• Problem details:
Please return, with no alterations, the lines below from the very first through the one that contains "q')) * ∑ ν : Fin".

☆ ☆ ☆ ☆ ☆ ☆ ☆

/-- [folklore] MONOTONICITY IN THE RATE: a smaller rate gives a larger face weight (`δ′ ≤ δ ⇒ FW^δ ≤ FW^{δ′}`) — the END's displayed rate
`δ` is free, so every piece may be read at the smallest rate in play. -/
theorem faceW_mono_rate (U : Finset (Site (d + 1))) {δ δ' : ℝ} (h : δ' ≤ δ) (q : Site (d + 1)) :
    (∑ ν : Fin (d + 1),
      (∑ w' ∈ U.image (fun v => v - unitVec ν) \ U, Real.exp (-δ * l1 (w' - q))
        + ∑ w' ∈ U \ U.image (fun v => v - unitVec ν), Real.exp (-δ * l1 (w' - q))))
      ≤ ∑ ν : Fin (d + 1),
      (∑ w' ∈ U.image (fun v => v - unitVec ν) \ U, Real.exp (-δ' * l1 (w' - q))
        + ∑ w' ∈ U \ U.image (fun v => v - unitVec ν), Real.exp (-δ' * l1 (w' - q))) := by
  have hmono : ∀ w' : Site (d + 1), Real.exp (-δ * l1 (w' - q)) ≤ Real.exp (-δ' * l1 (w' - q)) := fun w' => by
    rw [Real.exp_le_exp]
    nlinarith [l1_nonneg (w' - q)]
  exact Finset.sum_le_sum fun ν _ => add_le_add (Finset.sum_le_sum fun w' _ => hmono w') (Finset.sum_le_sum fun w' _ => hmono w')

/-- [folklore] RE-ANCHORING: `FW^δ(q) ≤ e^{δ‖q−q′‖₁}·FW^δ(q′)` for `0 ≤ δ` (one triangle inequality per layer site) — a face letter anchored at a
table position `N•w` is re-read at the slot anchor `N•y′` at the price of the column's own decay. -/
theorem faceW_reanchor (U : Finset (Site (d + 1))) {δ : ℝ} (hδ : 0 ≤ δ) (q q' : Site (d + 1)) :
    (∑ ν : Fin (d + 1),
      (∑ w' ∈ U.image (fun v => v - unitVec ν) \ U, Real.exp (-δ * l1 (w' - q))
        + ∑ w' ∈ U \ U.image (fun v => v - unitVec ν), Real.exp (-δ * l1 (w' - q))))
      ≤ Real.exp (δ * l1 (q - q')) * ∑ ν : Fin (d + 1),
      (∑ w' ∈ U.image (fun v => v - unitVec ν) \ U, Real.exp (-δ * l1 (w' - q'))
        + ∑ w' ∈ U \ U.image (fun v => v - unitVec ν), Real.exp (-δ * l1 (w' - q'))) := by
  have hterm : ∀ w' : Site (d + 1), Real.exp (-δ * l1 (w' - q)) ≤ Real.exp (δ * l1 (q - q')) * Real.exp (-δ * l1 (w' - q')) := by
    intro w'
    rw [← Real.exp_add, Real.exp_le_exp]
    have ht : l1 (w' - q') ≤ l1 (w' - q) + l1 (q - q') := l1_sub_triangle w' q q'
    nlinarith [l1_nonneg (w' - q), l1_nonneg (q - q')]
  rw [Finset.mul_sum]
  refine Finset.sum_le_sum fun ν _ => ?_
  rw [mul_add, Finset.mul_sum, Finset.mul_sum]
  exact add_le_add (Finset.sum_le_sum fun w' _ => hterm w') (Finset.sum_le_sum fun w' _ => hterm w')

/-! ## §2 Straddles: a pair of points on opposite sides of `∂U` sees a layer site, from any anchor -/

/-- [folklore] **A STRADDLING PAIR SEES A LAYER SITE FROM ANY ANCHOR.**  If `r₁ ∈ U` and `r₂ ∉ U` then some site `w` of the discrete
boundary layer of `U` (inner or outer `μ`-face, `LayerCommutatorSupport.mem_faces_iff`) satisfies `‖w − q‖₁ ≤ ‖r₁ − q‖₁ + ‖r₂ − q‖₁` for EVERY
anchor `q` (`exists_face_between` puts `w` `ℓ¹`-between `r₁` and `r₂`; two triangle inequalities). -/
theorem exists_face_l1_le (U : Finset (Site (d + 1))) {r₁ r₂ : Site (d + 1)} (h₁ : r₁ ∈ U) (h₂ : r₂ ∉ U) (q : Site (d + 1)) :
    ∃ μ w, (w ∈ U \ U.image (fun v => v - unitVec μ) ∨ w ∈ U.image (fun v => v - unitVec μ) \ U)
      ∧ l1 (w - q) ≤ l1 (r₁ - q) + l1 (r₂ - q) := by
  obtain ⟨μ, w, hw, hdist⟩ := exists_face_between U h₁ h₂
  refine ⟨μ, w, hw, ?_⟩
  have t1 : l1 (w - q) ≤ l1 (w - r₁) + l1 (r₁ - q) := l1_sub_triangle w r₁ q
  have t2 : l1 (w - q) ≤ l1 (w - r₂) + l1 (r₂ - q) := l1_sub_triangle w r₂ q
  have t3 : l1 (r₁ - r₂) ≤ l1 (r₁ - q) + l1 (q - r₂) := l1_sub_triangle r₁ q r₂
  rw [l1_sub_symm q r₂] at t3
  linarith

/-- [folklore] **THE STRADDLE INEQUALITY**: `r₁ ∈ U`, `r₂ ∉ U`, `0 ≤ δ` ⇒
`e^{−δ(‖r₁−q‖₁+‖r₂−q‖₁)} ≤ FW_U^{δ∕2}(q)·e^{−(δ∕2)(‖r₁−q‖₁+‖r₂−q‖₁)}` — half the decay of a straddling kernel pair pays for the distance from the anchor
to the boundary layer. -/
theorem exp_straddle_le_faceW (U : Finset (Site (d + 1))) {r₁ r₂ : Site (d + 1)} (h₁ : r₁ ∈ U) (h₂ : r₂ ∉ U) {δ : ℝ} (hδ : 0 ≤ δ)
    (q : Site (d + 1)) :
    Real.exp (-δ * (l1 (r₁ - q) + l1 (r₂ - q)))
      ≤ (∑ ν : Fin (d + 1),
          (∑ w' ∈ U.image (fun v => v - unitVec ν) \ U, Real.exp (-(δ / 2) * l1 (w' - q))
            + ∑ w' ∈ U \ U.image (fun v => v - unitVec ν), Real.exp (-(δ / 2) * l1 (w' - q))))
        * Real.exp (-(δ / 2) * (l1 (r₁ - q) + l1 (r₂ - q))) := by
  obtain ⟨μ, w, hw, hle⟩ := exists_face_l1_le U h₁ h₂ q
  have hF := exp_le_faceW_of_mem U (δ / 2) q hw
  have hsplit : Real.exp (-δ * (l1 (r₁ - q) + l1 (r₂ - q)))
      ≤ Real.exp (-(δ / 2) * l1 (w - q)) * Real.exp (-(δ / 2) * (l1 (r₁ - q) + l1 (r₂ - q))) := by
    rw [← Real.exp_add, Real.exp_le_exp]
    nlinarith
  exact hsplit.trans (mul_le_mul_of_nonneg_right hF (Real.exp_pos _).le)

/-- [folklore] **THE WEIGHT LEMMA OF THE ROTATED-VERTEX PIECE (α), ABSTRACT WEIGHT.**  A `dM`-read of the commutator `[G, X_T]`
reweights each table by «symbol at the SLOT leg `s` minus symbol at the TABLE leg `t`» (p2 g38 `WardResidualRotatedVertex.dM_conjV_diagK`); for
the summed block generator the symbol is `ξ·𝟙_U` of the leg (`LayerCommutatorSupport.smul_sum_legInd_apply`).  Against a column decaying like
`e^{−δ‖v−q‖₁}` from the anchor (`v` = the table position the column is read at, `‖t − v‖₁` = the leg offset), for ANY `W ≥ 0` dominating
`e^{−(δ∕2)‖w−q‖₁}` at every layer site `w` of `U`:
`|𝟙_U(s)ξ − 𝟙_U(t)ξ|·e^{−δ‖v−q‖₁} ≤ |ξ|·e^{(δ∕2)(‖s−q‖₁+‖t−v‖₁)}·W·e^{−(δ∕2)‖v−q‖₁}` (`0 ≤ δ`) — zero unless the legs straddle `∂U`, else
`exists_face_l1_le` and half the column decay.  (`W :=` the face weight `FW_U^{δ∕2}(q)`: `indDiff_mul_exp_le_faceW`; `W := e^{−(δ∕2)R}` for a
distance witness `R` is the other reading.) -/
theorem indDiff_mul_exp_le_of_faceBound (U : Finset (Site (d + 1))) (ξ : ℝ) {δ : ℝ} (hδ : 0 ≤ δ) (q s t v : Site (d + 1)) {W : ℝ}
    (hW0 : 0 ≤ W)
    (hW : ∀ μ w, (w ∈ U \ U.image (fun v => v - unitVec μ) ∨ w ∈ U.image (fun v => v - unitVec μ) \ U) →
      Real.exp (-(δ / 2) * l1 (w - q)) ≤ W) :
    |(if s ∈ U then ξ else 0) - (if t ∈ U then ξ else 0)| * Real.exp (-δ * l1 (v - q))
      ≤ |ξ| * Real.exp ((δ / 2) * (l1 (s - q) + l1 (t - v))) * W * Real.exp (-(δ / 2) * l1 (v - q)) := by
  have hRHS : 0 ≤ |ξ| * Real.exp ((δ / 2) * (l1 (s - q) + l1 (t - v))) * W * Real.exp (-(δ / 2) * l1 (v - q)) := by positivity
  -- the straddling case, symmetric in the two legs
  have straddle : ∀ {r₁ r₂ : Site (d + 1)}, r₁ ∈ U → r₂ ∉ U → l1 (r₁ - q) + l1 (r₂ - q) ≤ l1 (s - q) + l1 (t - v) + l1 (v - q) →
      |ξ| * Real.exp (-δ * l1 (v - q))
        ≤ |ξ| * Real.exp ((δ / 2) * (l1 (s - q) + l1 (t - v))) * W * Real.exp (-(δ / 2) * l1 (v - q)) := by
    intro r₁ r₂ hr₁ hr₂ hsum
    obtain ⟨μ, w, hw, hle⟩ := exists_face_l1_le U hr₁ hr₂ q
    have hF := hW μ w hw
    have hsplit : Real.exp (-δ * l1 (v - q))
        ≤ Real.exp ((δ / 2) * (l1 (s - q) + l1 (t - v))) * Real.exp (-(δ / 2) * l1 (w - q)) * Real.exp (-(δ / 2) * l1 (v - q)) := by
      rw [← Real.exp_add, ← Real.exp_add, Real.exp_le_exp]
      nlinarith
    calc |ξ| * Real.exp (-δ * l1 (v - q))
        ≤ |ξ| * (Real.exp ((δ / 2) * (l1 (s - q) + l1 (t - v))) * Real.exp (-(δ / 2) * l1 (w - q)) * Real.exp (-(δ / 2) * l1 (v - q))) :=
          mul_le_mul_of_nonneg_left hsplit (abs_nonneg _)
      _ ≤ |ξ| * (Real.exp ((δ / 2) * (l1 (s - q) + l1 (t - v))) * W * Real.exp (-(δ / 2) * l1 (v - q))) :=
          mul_le_mul_of_nonneg_left (mul_le_mul_of_nonneg_right (mul_le_mul_of_nonneg_left hF (Real.exp_pos _).le)
            (Real.exp_pos _).le) (abs_nonneg _)
      _ = _ := by ring
  have hts : l1 (t - q) ≤ l1 (t - v) + l1 (v - q) := l1_sub_triangle t v q
  by_cases hs : s ∈ U <;> by_cases ht : t ∈ U
  · rw [if_pos hs, if_pos ht, sub_self, abs_zero, zero_mul]; exact hRHS
  · rw [if_pos hs, if_neg ht, sub_zero]
    exact straddle hs ht (by linarith)
  · rw [if_neg hs, if_pos ht, zero_sub, abs_neg]
    exact straddle ht hs (by linarith)
  · rw [if_neg hs, if_neg ht, sub_self, abs_zero, zero_mul]; exact hRHS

☆ ☆ ☆ ☆ ☆ ☆ ☆

• Written reply:
/-- [folklore] MONOTONICITY IN THE RATE: a smaller rate gives a larger face weight (`δ′ ≤ δ ⇒ FW^δ ≤ FW^{δ′}`) — the END's displayed rate
`δ` is free, so every piece may be read at the smallest rate in play. -/
theorem faceW_mono_rate (U : Finset (Site (d + 1))) {δ δ' : ℝ} (h : δ' ≤ δ) (q : Site (d + 1)) :
    (∑ ν : Fin (d + 1),
      (∑ w' ∈ U.image (fun v => v - unitVec ν) \ U, Real.exp (-δ * l1 (w' - q))
        + ∑ w' ∈ U \ U.image (fun v => v - unitVec ν), Real.exp (-δ * l1 (w' - q))))
      ≤ ∑ ν : Fin (d + 1),
      (∑ w' ∈ U.image (fun v => v - unitVec ν) \ U, Real.exp (-δ' * l1 (w' - q))
        + ∑ w' ∈ U \ U.image (fun v => v - unitVec ν), Real.exp (-δ' * l1 (w' - q))) := by
  have hmono : ∀ w' : Site (d + 1), Real.exp (-δ * l1 (w' - q)) ≤ Real.exp (-δ' * l1 (w' - q)) := fun w' => by
    rw [Real.exp_le_exp]
    nlinarith [l1_nonneg (w' - q)]
  exact Finset.sum_le_sum fun ν _ => add_le_add (Finset.sum_le_sum fun w' _ => hmono w') (Finset.sum_le_sum fun w' _ => hmono w')

/-- [folklore] RE-ANCHORING: `FW^δ(q) ≤ e^{δ‖q−q′‖₁}·FW^δ(q′)` for `0 ≤ δ` (one triangle inequality per layer site) — a face letter anchored at a
table position `N•w` is re-read at the slot anchor `N•y′` at the price of the column's own decay. -/
theorem faceW_reanchor (U : Finset (Site (d + 1))) {δ : ℝ} (hδ : 0 ≤ δ) (q q' : Site (d + 1)) :
    (∑ ν : Fin (d + 1),
      (∑ w' ∈ U.image (fun v => v - unitVec ν) \ U, Real.exp (-δ * l1 (w' - q))
        + ∑ w' ∈ U \ U.image (fun v => v - unitVec ν), Real.exp (-δ * l1 (w' - q))))
      ≤ Real.exp (δ * l1 (q - q')) * ∑ ν : Fin (d + 1),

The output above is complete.